Removing the constant causes the model to produce a non-stationary AR component, which makes it impossible to fit reliably.
#e
#ARIMA(0,2,1) with constant
fit5 <- aus |> model(ARIMA(Passengers ~ 1 + pdq(0,2,1)))
## Warning: Model specification induces a quadratic or higher order polynomial trend. This
## is generally discouraged, consider removing the constant or reducing the number
## of differences.
fit5 |> forecast(h=10) |> autoplot(aus_airpassengers)
fit5 |> gg_tsresiduals()
Adding a constant to this model induces a quadratic trend in the forecasts, which is generally discouraged as it leads to unrealistic long-term forecasts that grow explosively. We can see that the intervals are expanding here and that the slope is becoming much steeper.
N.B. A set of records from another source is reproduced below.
import Summits.Ventures.CertifiedManyBodySolver.Downfold.EmeryBoxesBi2223IPJetWindowP1
import Summits.Ventures.CertifiedManyBodySolver.Downfold.EmeryBoxesBi2223IPJetWindowP2
import Summits.Ventures.CertifiedManyBodySolver.Downfold.EmeryBoxesBi2223IPJetWindowP3
import Summits.Ventures.CertifiedManyBodySolver.Downfold.EmeryFermiFillingLa214
import HarnessLib

/-!
# THE WHOLE-BAND (OBJECT-M) ONE-BAND SET AS CERTIFIED WINDOWS — Bi₂Sr₂Ca₂Cu₃O₁₀ inner plane (Bi-2223 IP), ν = 0.41 — ASSEMBLED: `(t_J, t′_J/t_J, t″_J/t_J)` of the nodal 2-jet at ε_F
# for EVERY member of box #307's inner-plane σ companion `emeryBoxBi2223IPK11Src` (INFL-3to1-B §B.101)

Venture CertifiedManyBodySolver, cell `pub/hubbard-downfold` (stage S1; INFLATION-RULES-3to1-B §B.101), seat hubbard-downfold-mod-4 (technique B = band
level, g45); namespace `Summit.Ventures.CertifiedManyBodySolver.Downfold.Emery`. Everything PROVED (`decide +kernel` on the bisection certificates of
`EmeryBandJetWindow.jetLeaf` — slope arithmetic `EmerySlopeArith(Sound)` — composed with the sub-box ε_F brackets of `EmeryFermiFillingBi2223IPSubs` and
`abFilling_fermiEnergyOf'`; generator HOME/hubbard-downfold-mod-4/jet-g45/gen/emit_boxes2.py, bit-exact python mirror of the kernel checker).
WHAT THIS IS NOT: a statement about Bi₂Sr₂Ca₂Cu₃O₁₀ inner plane (Bi-2223 IP) — the typed box (box #307's inner-plane σ companion `emeryBoxBi2223IPK11Src` (Bi₂Sr₂Ca₂Cu₃O₁₀ INNER plane, (K) source rows; t_pp [0.62, 0.73] × t_pp′ [0.15, 0.18] eV)) is SCREENING-GRADE; `U = 0` one-body kinematics of the σ model; the ε_F coupling is per
SUB-BOX (each member's jet is bounded over its sub-box's certified ε_F bracket, not at its own ε_F), so the windows are OUTER bounds of the true ranges.

| Δ_pd range | window |
|---|---|
| whole Δ_pd hull [2.06, 2.66] | t_J [0.3104, 0.4911] eV, t′_J/t_J [-0.1592, -0.0424], t″_J/t_J [0.0690, 0.2318] |

Sources: [HybertsenSchluterChristensen1989, Eq. (1)]; [AndersenEtAl1995, §6]; [PavariniEtAl2001, Eq. (1)]; interval/slope arithmetic [folklore].
-/

noncomputable section

namespace Summit.Ventures.CertifiedManyBodySolver.Downfold.Emery

open Real Set Literature.Analysis.ValidatedNumerics.Numerics

/-- **Bi₂Sr₂Ca₂Cu₃O₁₀ inner plane (Bi-2223 IP), whole Δ_pd hull [2.06, 2.66], ν = 0.41** — for EVERY member θ = (Δ, t_pd, t_pp, t_pp′), with ε = ε_F(θ) and x₀ = xNode(ε_F): nodal-jet hopping
`t_J ∈ [0.3104, 0.4911]` eV, `t′_J/t_J ∈ [-0.1592, -0.0424]`, `t″_J/t_J ∈ [0.0690, 0.2318]` (union of the sub-box windows 0_0, 0_1, 1_0, 1_1, 2_0, 2_1, 3_0, 3_1). [folklore] -/
theorem bi2223IPBox_jetWindow_nu041 {Δ a b c : ℝ} (hΔ : Δ ∈ Icc (103 / 50 : ℝ) (133 / 50 : ℝ)) (ha : a ∈ Icc (59 / 50 : ℝ) (139 / 100 : ℝ))
    (hb : b ∈ Icc (31 / 50 : ℝ) (73 / 100 : ℝ)) (hc : c ∈ Icc (3 / 20 : ℝ) (9 / 50 : ℝ)) :
    jetT Δ a b c (xNode Δ a b c (fermiEnergyOf Δ a b c (41 / 100 : ℝ))) (fermiEnergyOf Δ a b c (41 / 100 : ℝ)) ∈ Icc (194 / 625 : ℝ) (4911 / 10000 : ℝ) ∧
      jetTp Δ a b c (xNode Δ a b c (fermiEnergyOf Δ a b c (41 / 100 : ℝ))) (fermiEnergyOf Δ a b c (41 / 100 : ℝ)) / jetT Δ a b c (xNode Δ a b c (fermiEnergyOf Δ a b c (41 / 100 : ℝ))) (fermiEnergyOf Δ a b c (41 / 100 : ℝ)) ∈ Icc (-199 / 1250 : ℝ) (-53 / 1250 : ℝ) ∧
      jetTpp Δ a b c (xNode Δ a b c (fermiEnergyOf Δ a b c (41 / 100 : ℝ))) (fermiEnergyOf Δ a b c (41 / 100 : ℝ)) / jetT Δ a b c (xNode Δ a b c (fermiEnergyOf Δ a b c (41 / 100 : ℝ))) (fermiEnergyOf Δ a b c (41 / 100 : ℝ)) ∈ Icc (69 / 1000 : ℝ) (1159 / 5000 : ℝ) := by
  rcases mem_Icc_split hΔ (59 / 25 : ℝ) with hΔ | hΔ
  · rcases mem_Icc_split hΔ (221 / 100 : ℝ) with hΔ | hΔ
    · rcases mem_Icc_split ha (257 / 200 : ℝ) with ha' | ha'
      · exact (bi2223IPJet_0_0 hΔ ha' hb hc).widen (by norm_num [SC]) (by norm_num [SC]) (by norm_num [SC])
          (by norm_num [SC]) (by norm_num [SC]) (by norm_num [SC])
      · exact (bi2223IPJet_0_1 hΔ ha' hb hc).widen (by norm_num [SC]) (by norm_num [SC]) (by norm_num [SC])
          (by norm_num [SC]) (by norm_num [SC]) (by norm_num [SC])
    · rcases mem_Icc_split ha (257 / 200 : ℝ) with ha' | ha'
      · exact (bi2223IPJet_1_0 hΔ ha' hb hc).widen (by norm_num [SC]) (by norm_num [SC]) (by norm_num [SC])
          (by norm_num [SC]) (by norm_num [SC]) (by norm_num [SC])
      · exact (bi2223IPJet_1_1 hΔ ha' hb hc).widen (by norm_num [SC]) (by norm_num [SC]) (by norm_num [SC])
          (by norm_num [SC]) (by norm_num [SC]) (by norm_num [SC])
  · rcases mem_Icc_split hΔ (251 / 100 : ℝ) with hΔ | hΔ
    · rcases mem_Icc_split ha (257 / 200 : ℝ) with ha' | ha'
      · exact (bi2223IPJet_2_0 hΔ ha' hb hc).widen (by norm_num [SC]) (by norm_num [SC]) (by norm_num [SC])
          (by norm_num [SC]) (by norm_num [SC]) (by norm_num [SC])
      · exact (bi2223IPJet_2_1 hΔ ha' hb hc).widen (by norm_num [SC]) (by norm_num [SC]) (by norm_num [SC])
          (by norm_num [SC]) (by norm_num [SC]) (by norm_num [SC])
    · rcases mem_Icc_split ha (257 / 200 : ℝ) with ha' | ha'
      · exact (bi2223IPJet_3_0 hΔ ha' hb hc).widen (by norm_num [SC]) (by norm_num [SC]) (by norm_num [SC])
          (by norm_num [SC]) (by norm_num [SC]) (by norm_num [SC])
      · exact (bi2223IPJet_3_1 hΔ ha' hb hc).widen (by norm_num [SC]) (by norm_num [SC]) (by norm_num [SC])
          (by norm_num [SC]) (by norm_num [SC]) (by norm_num [SC])

end Summit.Ventures.CertifiedManyBodySolver.Downfold.Emery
The ARIMA(0,2,1) model without the constant from (a) looked more realistic.
usa <- global_economy |>
filter(Country == "United States")
#a
usa |> autoplot(GDP)
#Calculate lambda
lambda5 <- usa |>
features(GDP, features = guerrero) |>
pull(lambda_guerrero)
lambda5
## [1] 0.2819443
A Box-Cox transformation will be appropriate here.
#b
#Box-Cox and Arima
fit6 <- usa |> model(ARIMA(box_cox(GDP, lambda5)))
report(fit6)
## Series: GDP
## Model: ARIMA(1,1,0) w/ drift
## Transformation: box_cox(GDP, lambda5)
##
## Coefficients:
## ar1 constant
## 0.4586 118.1822
## s.e. 0.1198 9.5047
##
## sigma^2 estimated as 5479: log likelihood=-325.32
## AIC=656.65 AICc=657.1 BIC=662.78
#c
fit_alt <- usa |>
model(
arima010 = ARIMA(box_cox(GDP, lambda5) ~ pdq(0,1,0)),
arima110 = ARIMA(box_cox(GDP, lambda5) ~ pdq(1,1,0)),
arima120 = ARIMA(box_cox(GDP, lambda5) ~ pdq(1,2,0)),
arima011 = ARIMA(box_cox(GDP, lambda5) ~ pdq(0,1,1)),
arima111 = ARIMA(box_cox(GDP, lambda5) ~ pdq(1,1,1)),
arima210 = ARIMA(box_cox(GDP, lambda5) ~ pdq(2,1,0))
)
glance(fit_alt) |> arrange(AICc)
## # A tibble: 6 × 9
## Country .model sigma2 log_lik AIC AICc BIC ar_roots ma_roots
## <fct> <chr> <dbl> <dbl> <dbl> <dbl> <dbl> <list> <list>
## 1 United States arima120 6780. -326. 656. 656. 660. <cpl [1]> <cpl [0]>
## 2 United States arima110 5479. -325. 657. 657. 663. <cpl [1]> <cpl [0]>
## 3 United States arima011 5689. -326. 659. 659. 665. <cpl [0]> <cpl [1]>
## 4 United States arima111 5580. -325. 659. 659. 667. <cpl [1]> <cpl [1]>
## 5 United States arima210 5580. -325. 659. 659. 667. <cpl [2]> <cpl [0]>
## 6 United States arima010 6774. -332. 668. 668. 672. <cpl [0]> <cpl [0]>
The top-ranked model is ARIMA(1,2,0), as it has the lowest AICc so I will choose that one.
d=1, q=0, dof=1
#d
fit_best <- usa |>
model(ARIMA(box_cox(GDP, lambda5) ~ pdq(1,2,0)))
fit_best |> gg_tsresiduals()
fit_best |> augment() |>
features(.innov, ljung_box, lag=10, dof=1)
## # A tibble: 1 × 4
## Country .model lb_stat lb_pvalue
## <fct> <chr> <dbl> <dbl>
## 1 United States ARIMA(box_cox(GDP, lambda5) ~ pdq(1, 2, 0)) 10.9 0.283
The resdiuals are white noise, and the Ljung-Box test confirms it too.
#e
#ARIMA forecast
fit_best |> forecast(h=10) |> autoplot(usa)
The forecast seems relatively reasonable, the trend line appears neither overly-conservative nor extremely optimistic, though the intervals fan out significantly. Interestingly, if we plot the second-lowest AICc model, the original ARIMA(1,1,0) model, that forecast looks significantly more confident. However, a narrower interval doesn’t mean a better forecast because the ARIMA(1,2,0) has the lower AICc and its wider intervals may simply be more honest about the true uncertainty.
fit6 |> forecast(h=10) |> autoplot(usa)
# f
#ETS forecast
fit_ets <- usa |> model(ETS(GDP))
report(fit_ets)
## Series: GDP
## Model: ETS(M,A,N)
## Smoothing parameters:
## alpha = 0.9990876
## beta = 0.5011949
##
## Initial states:
## l[0] b[0]
## 448093333334 64917355687
##
## sigma^2: 7e-04
##
## AIC AICc BIC
## 3190.787 3191.941 3201.089
fit_ets |> forecast(h=10) |> autoplot(usa)
We can’t use the AICc to compare the ARIMA and ETS models, since they are in different model classes. The ARIMA forecast is slightly more confident, while the ETS one has wider prediction intervals that fan out dramatically. The initial forecasts are similar in direction, but the ETS model is more uncertain about future values. Overall, I would say that the ARIMA model produces more reasonable looking forecasts based on that.